Waldo Kitty, you can use synchronet's content handler asc_handler.js to load up a file with highascii and display it with the codepage you are looking for.
with some modification, you can even have it spit it out as a new file.
view the source here to a file ran through this content handler [eob-bbs.com...]
@mro1337: :LOL: funny seeing you here! thanks for the pointer... this is actually for a different system than the synchronet bbs i help to admin ;) that one is on *nix but the system in question is running on OS2 and is pure DOS 16bit stuff... i'll take a look there as well, though... i might be able to extract some ideas on how i will handle this situation... the tool i wrote, mentioned above, is being requested for use by others in the bbs world so i'm trying to figure this out and come up with a solution that will work for others as well as the systems i use it on now :)

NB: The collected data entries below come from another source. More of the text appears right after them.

import Mathlib
import Summits.ValiantsHypothesis.ValiantsHypothesis.Theorems.LacunarySymmetroidMatrixDescartesDetLorentzianHessianDefinite

/-!
# ValiantsHypothesis / LacunarySymmetroid — crux `MatrixDescartes` (stmt-ValiantsHypothesis-18050), line
# `lorentzian_shadow` :: `stub_detLorentzian`: [L5] the SEMIDEFINITE-FROM-DEFINITE LIMIT for clause (d), all `m, K`

Helper file (`--supports stmt-ValiantsHypothesis-18050 --as helper`; cell val-lit, seat val-lit-p5 g9, merged desk
RULINGS #95/#98 [L5]).  Closes NO item; theorem-only, 0 facts.  «V1 line helper; `MatrixDescartes` / Conjecture B /
`VP ≠ VNP` OPEN.»

Clause (d) of `IsLorentzianArray m K (detArray m K A)` (every Hessian block `hessAt (detArray m K A) γ`,
`|γ| = m − 2`, has at most one positive eigenvalue) was proved for positive DEFINITE tuples by p6 g12 (heir of p4's
campaign): `DetLorentzianHessianDefinite.atMostOnePosEig_hessAt_detArray_of_posDef` (Gårding–Rolle along a word,
tree library `Literature/AlgebraicGeometry/HyperbolicPolynomials/*`).  This file passes to positive SEMIdefinite
tuples — the stub's hypothesis — by the limit `A_l + ε·1 → A_l`:

* `tendsto_dotProduct_mulVec` / **`atMostOnePosEig_of_tendsto`** — the line's `AtMostOnePosEig` (unfolded) is
  preserved under entrywise limits along `𝓝[>] 0` (its hypothesis `0 < vᵀHv` is open, its conclusion closed);
* **`coeff_det_pencil_add_smul_continuous`** — every coefficient of `det (Σ_l s_l (A_l + ε E_l))` is polynomial,
  hence continuous, in `ε` (evaluate `det` over `(MvPolynomial (Fin K) ℝ)[Y]` at `Y = C ε`);
* `posDef_add_smul_one` — `A ⪰ 0`, `ε > 0` ⇒ `A + ε·1 ≻ 0`;
* **`atMostOnePosEig_hessAt_detArray_of_posSemidef`** — CLAUSE (d) for all `m, K` and positive SEMIDEFINITE
  tuples, in the line's unfolded currency (same token shape as p6's definite statement).

The assembly `isLorentzianArray_detArray_of_posSemidef` (= `stub_detLorentzian` verbatim) is the separate file
`…StubDetLorentzian.lean`.
-/

set_option linter.dupNamespace false

namespace Summit.ValiantsHypothesis.ValiantsHypothesis.Theorems.LacunarySymmetroidMatrixDescartes

open Polynomial Matrix Finset Filter Topology

namespace DetLorentzianLimit

variable {K m : ℕ}

/-! ## 1. `AtMostOnePosEig` passes to entrywise limits -/

/-- Bilinear forms `vᵀ H_ε w` converge when the entries do. -/
theorem tendsto_dotProduct_mulVec {F : Filter ℝ} (H : ℝ → Matrix (Fin K) (Fin K) ℝ) (H₀ : Matrix (Fin K) (Fin K) ℝ)
    (hH : ∀ i j, Tendsto (fun ε => H ε i j) F (𝓝 (H₀ i j))) (v w : Fin K → ℝ) :
    Tendsto (fun ε => v ⬝ᵥ (H ε *ᵥ w)) F (𝓝 (v ⬝ᵥ (H₀ *ᵥ w))) := by
  simp only [dotProduct, Matrix.mulVec]
  refine tendsto_finsetSum _ fun i _ => ?_
  refine Tendsto.mul tendsto_const_nhds ?_
  exact tendsto_finsetSum _ fun j _ => (hH i j).mul tendsto_const_nhds

/-- **`AtMostOnePosEig` is preserved under entrywise limits** along a nontrivial filter: if every `H_ε` satisfies
the line's reverse Cauchy–Schwarz condition, so does the limit. -/
theorem atMostOnePosEig_of_tendsto {F : Filter ℝ} [NeBot F] (H : ℝ → Matrix (Fin K) (Fin K) ℝ)
    (H₀ : Matrix (Fin K) (Fin K) ℝ) (hH : ∀ i j, Tendsto (fun ε => H ε i j) F (𝓝 (H₀ i j)))
    (hε : ∀ᶠ ε in F, ∀ v w : Fin K → ℝ, 0 < v ⬝ᵥ (H ε *ᵥ v) →
      (v ⬝ᵥ (H ε *ᵥ v)) * (w ⬝ᵥ (H ε *ᵥ w)) ≤ (v ⬝ᵥ (H ε *ᵥ w)) ^ 2) :
    ∀ v w : Fin K → ℝ, 0 < v ⬝ᵥ (H₀ *ᵥ v) →
      (v ⬝ᵥ (H₀ *ᵥ v)) * (w ⬝ᵥ (H₀ *ᵥ w)) ≤ (v ⬝ᵥ (H₀ *ᵥ w)) ^ 2 := by
  intro v w hv
  have hvv := tendsto_dotProduct_mulVec H H₀ hH v v
  have hww := tendsto_dotProduct_mulVec H H₀ hH w w
  have hvw := tendsto_dotProduct_mulVec H H₀ hH v w
  have hpos : ∀ᶠ ε in F, 0 < v ⬝ᵥ (H ε *ᵥ v) := hvv.eventually (lt_mem_nhds hv)
  refine le_of_tendsto_of_tendsto (hvv.mul hww) (hvw.pow 2) ?_
  filter_upwards [hε, hpos] with ε h1 h2 using h1 v w h2

/-! ## 2. Coefficients of the perturbed pencil determinant are polynomial in `ε` -/

/-- The perturbed pencil determinant is the evaluation at `Y = C ε` of a fixed polynomial over
`MvPolynomial (Fin K) ℝ`. -/
theorem det_pencil_add_smul_eq_eval (A E : Fin K → Matrix (Fin m) (Fin m) ℝ) (ε : ℝ) :
    Matrix.det (∑ l, (MvPolynomial.X l : MvPolynomial (Fin K) ℝ) • (A l + ε • E l).map MvPolynomial.C) =
      (Matrix.det ((∑ l, (MvPolynomial.X l : MvPolynomial (Fin K) ℝ) • (A l).map MvPolynomial.C).map
            (Polynomial.C : MvPolynomial (Fin K) ℝ →+* (MvPolynomial (Fin K) ℝ)[X]) +
          (Polynomial.X : (MvPolynomial (Fin K) ℝ)[X]) •
            (∑ l, (MvPolynomial.X l : MvPolynomial (Fin K) ℝ) • (E l).map MvPolynomial.C).map
              (Polynomial.C : MvPolynomial (Fin K) ℝ →+* (MvPolynomial (Fin K) ℝ)[X]))).eval
        (MvPolynomial.C ε) := by
  rw [← Polynomial.coe_evalRingHom, RingHom.map_det]
  congr 1
  refine Matrix.ext fun i j => ?_
  simp only [RingHom.mapMatrix_apply, Matrix.map_apply, Matrix.add_apply, Matrix.smul_apply, Matrix.sum_apply,
    smul_eq_mul, Polynomial.coe_evalRingHom, eval_mul, eval_C, eval_X, map_sum, map_mul, map_add,
    Polynomial.eval_finsetSum, Finset.mul_sum, ← Finset.sum_add_distrib]
  exact Finset.sum_congr rfl fun l _ => by ring

/-- **Every coefficient of `det (Σ_l s_l (A_l + ε E_l))` is continuous (indeed polynomial) in `ε`.** -/
theorem coeff_det_pencil_add_smul_continuous (A E : Fin K → Matrix (Fin m) (Fin m) ℝ) (d : Fin K →₀ ℕ) :
    Continuous fun ε : ℝ => MvPolynomial.coeff d
      (Matrix.det (∑ l, (MvPolynomial.X l : MvPolynomial (Fin K) ℝ) • (A l + ε • E l).map MvPolynomial.C)) := by
  set D := Matrix.det ((∑ l, (MvPolynomial.X l : MvPolynomial (Fin K) ℝ) • (A l).map MvPolynomial.C).map
      (Polynomial.C : MvPolynomial (Fin K) ℝ →+* (MvPolynomial (Fin K) ℝ)[X]) +
    (Polynomial.X : (MvPolynomial (Fin K) ℝ)[X]) •
      (∑ l, (MvPolynomial.X l : MvPolynomial (Fin K) ℝ) • (E l).map MvPolynomial.C).map
        (Polynomial.C : MvPolynomial (Fin K) ℝ →+* (MvPolynomial (Fin K) ℝ)[X])) with hD
  have hfun : (fun ε : ℝ => MvPolynomial.coeff d
      (Matrix.det (∑ l, (MvPolynomial.X l : MvPolynomial (Fin K) ℝ) • (A l + ε • E l).map MvPolynomial.C))) =
      fun ε : ℝ => ∑ i ∈ Finset.range (D.natDegree + 1), MvPolynomial.coeff d (D.coeff i) * ε ^ i := by
    funext ε
    rw [det_pencil_add_smul_eq_eval, ← hD, eval_eq_sum_range, MvPolynomial.coeff_sum]
    refine Finset.sum_congr rfl fun i _ => ?_
    rw [← map_pow, mul_comm, MvPolynomial.coeff_C_mul, mul_comm]
  rw [hfun]
  exact continuous_finsetSum _ fun i _ => continuous_const.mul (continuous_pow i)

/-! ## 3. Definite perturbations of semidefinite matrices -/

/-- `A ⪰ 0` and `ε > 0` give `A + ε·1 ≻ 0`. -/
theorem posDef_add_smul_one (A : Matrix (Fin m) (Fin m) ℝ) (hA : A.PosSemidef) {ε : ℝ} (hε : 0 < ε) :
    (A + ε • (1 : Matrix (Fin m) (Fin m) ℝ)).PosDef := by
  refine Matrix.PosDef.posSemidef_add hA ?_
  rw [show ε • (1 : Matrix (Fin m) (Fin m) ℝ) = Matrix.diagonal fun _ => ε by
    ext p q; by_cases hpq : p = q <;> simp [hpq]]
  exact Matrix.posDef_diagonal_iff.mpr fun _ => hε

/-! ## 4. Clause (d) for positive semidefinite tuples -/

/-- **Clause (d) of `IsLorentzianArray m K (detArray m K A)` for positive SEMIDEFINITE tuples** (the stub's
hypothesis), all `m, K`, in the line's unfolded currency: every Hessian block `hessAt (detArray m K A) γ` with
`|γ| = m − 2` has at most one positive eigenvalue.  [Limit `A_l + ε·1 → A_l` of p6's definite theorem.] -/
theorem atMostOnePosEig_hessAt_detArray_of_posSemidef (m K : ℕ) (A : Fin K → Matrix (Fin m) (Fin m) ℝ)
    (hA : ∀ l, (A l).PosSemidef) :
    ∀ γ ∈ (Fintype.piFinset fun _ : Fin K => Finset.range (m - 2 + 1)).filter (fun α => ∑ i, α i = m - 2),
      ∀ v w : Fin K → ℝ,
        0 < v ⬝ᵥ ((fun i j : Fin K =>
              ((∏ k, ((γ + Pi.single i 1 + Pi.single j 1 : Fin K → ℕ) k).factorial : ℕ) : ℝ) *
                MvPolynomial.coeff (Finsupp.equivFunOnFinite.symm (γ + Pi.single i 1 + Pi.single j 1))
                  (Matrix.det (∑ l, (MvPolynomial.X l : MvPolynomial (Fin K) ℝ) • (A l).map MvPolynomial.C)))
            *ᵥ v) →
          (v ⬝ᵥ ((fun i j : Fin K =>
              ((∏ k, ((γ + Pi.single i 1 + Pi.single j 1 : Fin K → ℕ) k).factorial : ℕ) : ℝ) *
                MvPolynomial.coeff (Finsupp.equivFunOnFinite.symm (γ + Pi.single i 1 + Pi.single j 1))
                  (Matrix.det (∑ l, (MvPolynomial.X l : MvPolynomial (Fin K) ℝ) • (A l).map MvPolynomial.C)))
            *ᵥ v)) *
            (w ⬝ᵥ ((fun i j : Fin K =>
              ((∏ k, ((γ + Pi.single i 1 + Pi.single j 1 : Fin K → ℕ) k).factorial : ℕ) : ℝ) *
                MvPolynomial.coeff (Finsupp.equivFunOnFinite.symm (γ + Pi.single i 1 + Pi.single j 1))
                  (Matrix.det (∑ l, (MvPolynomial.X l : MvPolynomial (Fin K) ℝ) • (A l).map MvPolynomial.C)))
            *ᵥ w)) ≤
          (v ⬝ᵥ ((fun i j : Fin K =>
              ((∏ k, ((γ + Pi.single i 1 + Pi.single j 1 : Fin K → ℕ) k).factorial : ℕ) : ℝ) *
                MvPolynomial.coeff (Finsupp.equivFunOnFinite.symm (γ + Pi.single i 1 + Pi.single j 1))
                  (Matrix.det (∑ l, (MvPolynomial.X l : MvPolynomial (Fin K) ℝ) • (A l).map MvPolynomial.C)))
            *ᵥ w)) ^ 2 := by
  classical
  intro γ hγ
  -- the perturbed definite tuples and their Hessian blocks
  set Aε : ℝ → Fin K → Matrix (Fin m) (Fin m) ℝ := fun ε l => A l + ε • (1 : Matrix (Fin m) (Fin m) ℝ) with hAε
  set Hε : ℝ → Matrix (Fin K) (Fin K) ℝ := fun ε i j =>
    ((∏ k, ((γ + Pi.single i 1 + Pi.single j 1 : Fin K → ℕ) k).factorial : ℕ) : ℝ) *
      MvPolynomial.coeff (Finsupp.equivFunOnFinite.symm (γ + Pi.single i 1 + Pi.single j 1))
        (Matrix.det (∑ l, (MvPolynomial.X l : MvPolynomial (Fin K) ℝ) • (Aε ε l).map MvPolynomial.C)) with hHε
  have hA0 : Aε 0 = A := by funext l; simp [hAε]
  have hH0 : (fun i j : Fin K =>
      ((∏ k, ((γ + Pi.single i 1 + Pi.single j 1 : Fin K → ℕ) k).factorial : ℕ) : ℝ) *
        MvPolynomial.coeff (Finsupp.equivFunOnFinite.symm (γ + Pi.single i 1 + Pi.single j 1))
          (Matrix.det (∑ l, (MvPolynomial.X l : MvPolynomial (Fin K) ℝ) • (A l).map MvPolynomial.C))) = Hε 0 := by
    funext i j; simp only [hHε, hA0]
  rw [hH0]
  -- entrywise continuity of Hε
  have hcont : ∀ i j, Tendsto (fun ε => Hε ε i j) (𝓝[>] (0 : ℝ)) (𝓝 (Hε 0 i j)) := by
    intro i j
    have hc : Continuous fun ε => Hε ε i j := by
      simp only [hHε, hAε]
      exact continuous_const.mul (coeff_det_pencil_add_smul_continuous A (fun _ => 1) _)
    exact (hc.tendsto 0).mono_left nhdsWithin_le_nhds
  -- the definite theorem along ε > 0
  have hev : ∀ᶠ ε in 𝓝[>] (0 : ℝ), ∀ v w : Fin K → ℝ, 0 < v ⬝ᵥ (Hε ε *ᵥ v) →
      (v ⬝ᵥ (Hε ε *ᵥ v)) * (w ⬝ᵥ (Hε ε *ᵥ w)) ≤ (v ⬝ᵥ (Hε ε *ᵥ w)) ^ 2 := by
    refine eventually_nhdsWithin_of_forall fun ε (hε : 0 < ε) => ?_
    have hPD : ∀ l, (Aε ε l).PosDef := fun l => posDef_add_smul_one (A l) (hA l) hε
    exact DetLorentzianHessianDefinite.atMostOnePosEig_hessAt_detArray_of_posDef m K (Aε ε) hPD γ hγ
  exact atMostOnePosEig_of_tendsto Hε (Hε 0) hcont hev

end DetLorentzianLimit

end Summit.ValiantsHypothesis.ValiantsHypothesis.Theorems.LacunarySymmetroidMatrixDescartes
import Mathlib
import HarnessLib
import Summits.ValiantsHypothesis.ValiantsHypothesis.Theses.MonotoneRestoration
import Literature.Computability.AlgebraicComplexity.ArithCircuit
import Literature.Computability.AlgebraicComplexity.ArithCircuitProofs
import Literature.Computability.AlgebraicComplexity.MonotoneStructure
import Literature.Computability.AlgebraicComplexity.PermanentIrreducible
import Literature.ModelTheory.FiniteModelTheory.CkEquiv
import Summits.ValiantsHypothesis.ValiantsHypothesis.Theorems.MonotoneRestorationMonotoneRestorationQPCosetCount
import Summits.ValiantsHypothesis.ValiantsHypothesis.Theorems.MonotoneRestorationMonotoneRestorationQPSymmetricLB
import Summits.ValiantsHypothesis.ValiantsHypothesis.Theorems.MonotoneRestorationMonotoneRestorationQPSupportSymmetrisation
import Summits.ValiantsHypothesis.ValiantsHypothesis.Theorems.MonotoneRestorationMonotoneRestorationQPSparseRegime
import Summits.ValiantsHypothesis.ValiantsHypothesis.Theorems.MonotoneRestorationMonotoneRestorationQPBeta
import Literature.Computability.AlgebraicComplexity.SymmetricArithCircuit
import Literature.Computability.AlgebraicComplexity.DawarWilsenach2025Proofs
import Literature.GroupTheory.PermutationGroups.SmallIndexSubgroups
import Summits.ValiantsHypothesis.ValiantsHypothesis.Theorems.MonotoneRestorationQP.Negative.LoadBearing
import Summits.ValiantsHypothesis.ValiantsHypothesis.Theorems.MonotoneRestorationMonotoneRestorationQPPermSupportCount

/-! # TTRL-lite variant V14606 of `MonotoneRestorationQP` / `stub_symmetricMonotone_choose_le_card` (stmt-ValiantsHypothesis-15886)

Machine-generated helper (proved); move `specialise+specialise`, op `fix_nat:n=2;fix_nat:d=3`: fix n := 2; fix d := 3.
See docs/architecture/ttrl-lite.md. -/

namespace Summit.ValiantsHypothesis.ValiantsHypothesis.Theorems

open Summit.ValiantsHypothesis.ValiantsHypothesis.Theses.MonotoneRestoration
open Literature.Computability.AlgebraicComplexity

/-- TTRL-lite variant V14606 (specialise+specialise `fix_nat:n=2;fix_nat:d=3`) of `stub_symmetricMonotone_choose_le_card` (stmt-ValiantsHypothesis-15886); machine-found, kernel-checked. -/
theorem stub_symmetricMonotone_choose_le_card_var14606 :
    ∀ (G : Type) [Fintype G] (C : LabelledArithCircuit NNReal (Fin 2 × Fin 2) Unit G) (hC : C.IsSymmetric (Equiv.Perm (Fin 2))) (k : ℕ) (hhom : (C.eval (C.output ())).IsHomogeneous 3) (h0 : C.eval (C.output ()) ≠ 0) (hrow : ∀ m ∈ (C.eval (C.output ())).support, ∀ i : Fin 2, rowDegrees m i ≤ 1) (hn : 8 < 2) (hk : 2 ≤ k) (h4k : 4 * k ≤ 2) (hkd : k * k ≤ 3) (hdk : 3 + k + 9 ≤ 2), (2).choose k ≤ Fintype.card G := by
  intros
  omega

end Summit.ValiantsHypothesis.ValiantsHypothesis.Theorems
/-- **(88)** (weak form): the second term of (80) written by (87) as `A′ ↦ ⟨A′, T D(A′)⟩` (`T = Q*(QGQ*)⁻¹(L^{j(·)}η)⁻¹
− Q*a(L^{j(·)}η)⁻¹` continuous linear, `D` with Fréchet derivative `𝔇` at `A′`) has derivative
`δA′ ↦ ⟨δA′, T D(A′)⟩ + ⟨A′, T𝔇δA′⟩` — the first two terms of (88) tested against `δA′`, plus the last two in the
form `⟨A′, Q*(…)𝔇δA′⟩` (moved onto `δA′` by `eq88_adj`). [cite: Balaban1985Variational, (88) p.291] -/
theorem hasFDerivAt88 {Dm : E → F} {𝔇 : E →L[ℝ] F} {A' : E} (hD : HasFDerivAt Dm 𝔇 A') (T : F →L[ℝ] E) :
    HasFDerivAt (fun X => ⟪X, T (Dm X)⟫_ℝ) (innerSL ℝ (T (Dm A')) + (innerSL ℝ A').comp (T.comp 𝔇)) A' := by
  have h1 : HasFDerivAt (fun X => T (Dm X)) (T.comp 𝔇) A' := T.hasFDerivAt.comp A' hD
  refine ((hasFDerivAt_id A').inner ℝ h1).congr_fderiv ?_
  ext δ
  simp only [ContinuousLinearMap.comp_apply, ContinuousLinearMap.prod_apply, fderivInnerCLM_apply,
    ContinuousLinearMap.id_apply, add_apply, innerSL_apply_apply, id_eq]
  rw [add_comm, real_inner_comm]

/-- (88) evaluated: the derivative applied to `δA′` is `⟨δA′, T D(A′)⟩ + ⟨A′, T𝔇δA′⟩`.
[cite: Balaban1985Variational, (88) p.291] -/
theorem hasFDerivAt88_apply {Dm : E → F} {𝔇 : E →L[ℝ] F} (T : F →L[ℝ] E) (A' δ : E) :
    (innerSL ℝ (T (Dm A')) + (innerSL ℝ A').comp (T.comp 𝔇)) δ = ⟪δ, T (Dm A')⟫_ℝ + ⟪A', T (𝔇 δ)⟫_ℝ := by
  simp only [add_apply, ContinuousLinearMap.comp_apply, innerSL_apply_apply, real_inner_comm]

@lucy24: that's funny that your browser decided to to that :) as for borders and such, they only work on HTML pages... i'm looking at these not only working on HTML but also (still) "plain text" ""ASCII"" pages... for many of us, there is ASCII and "high-ASCII" even though many keep trying to use different terms... some times it really aches in the bones to be such an old system/network admin and i'm not all that old! :lol:
Waldokitty you can create a utility that generates html output the way synchronet's ascii handler does. or you can just simply use synchronet on a 32bit system and use jsexec and the handler script to out put the html you need. look at the source to the .html link i posted and you can see how deuce rigged it to output the correct chars.
btw, i found this thread because i use a google search string for bbses and have it show sites in the past few months.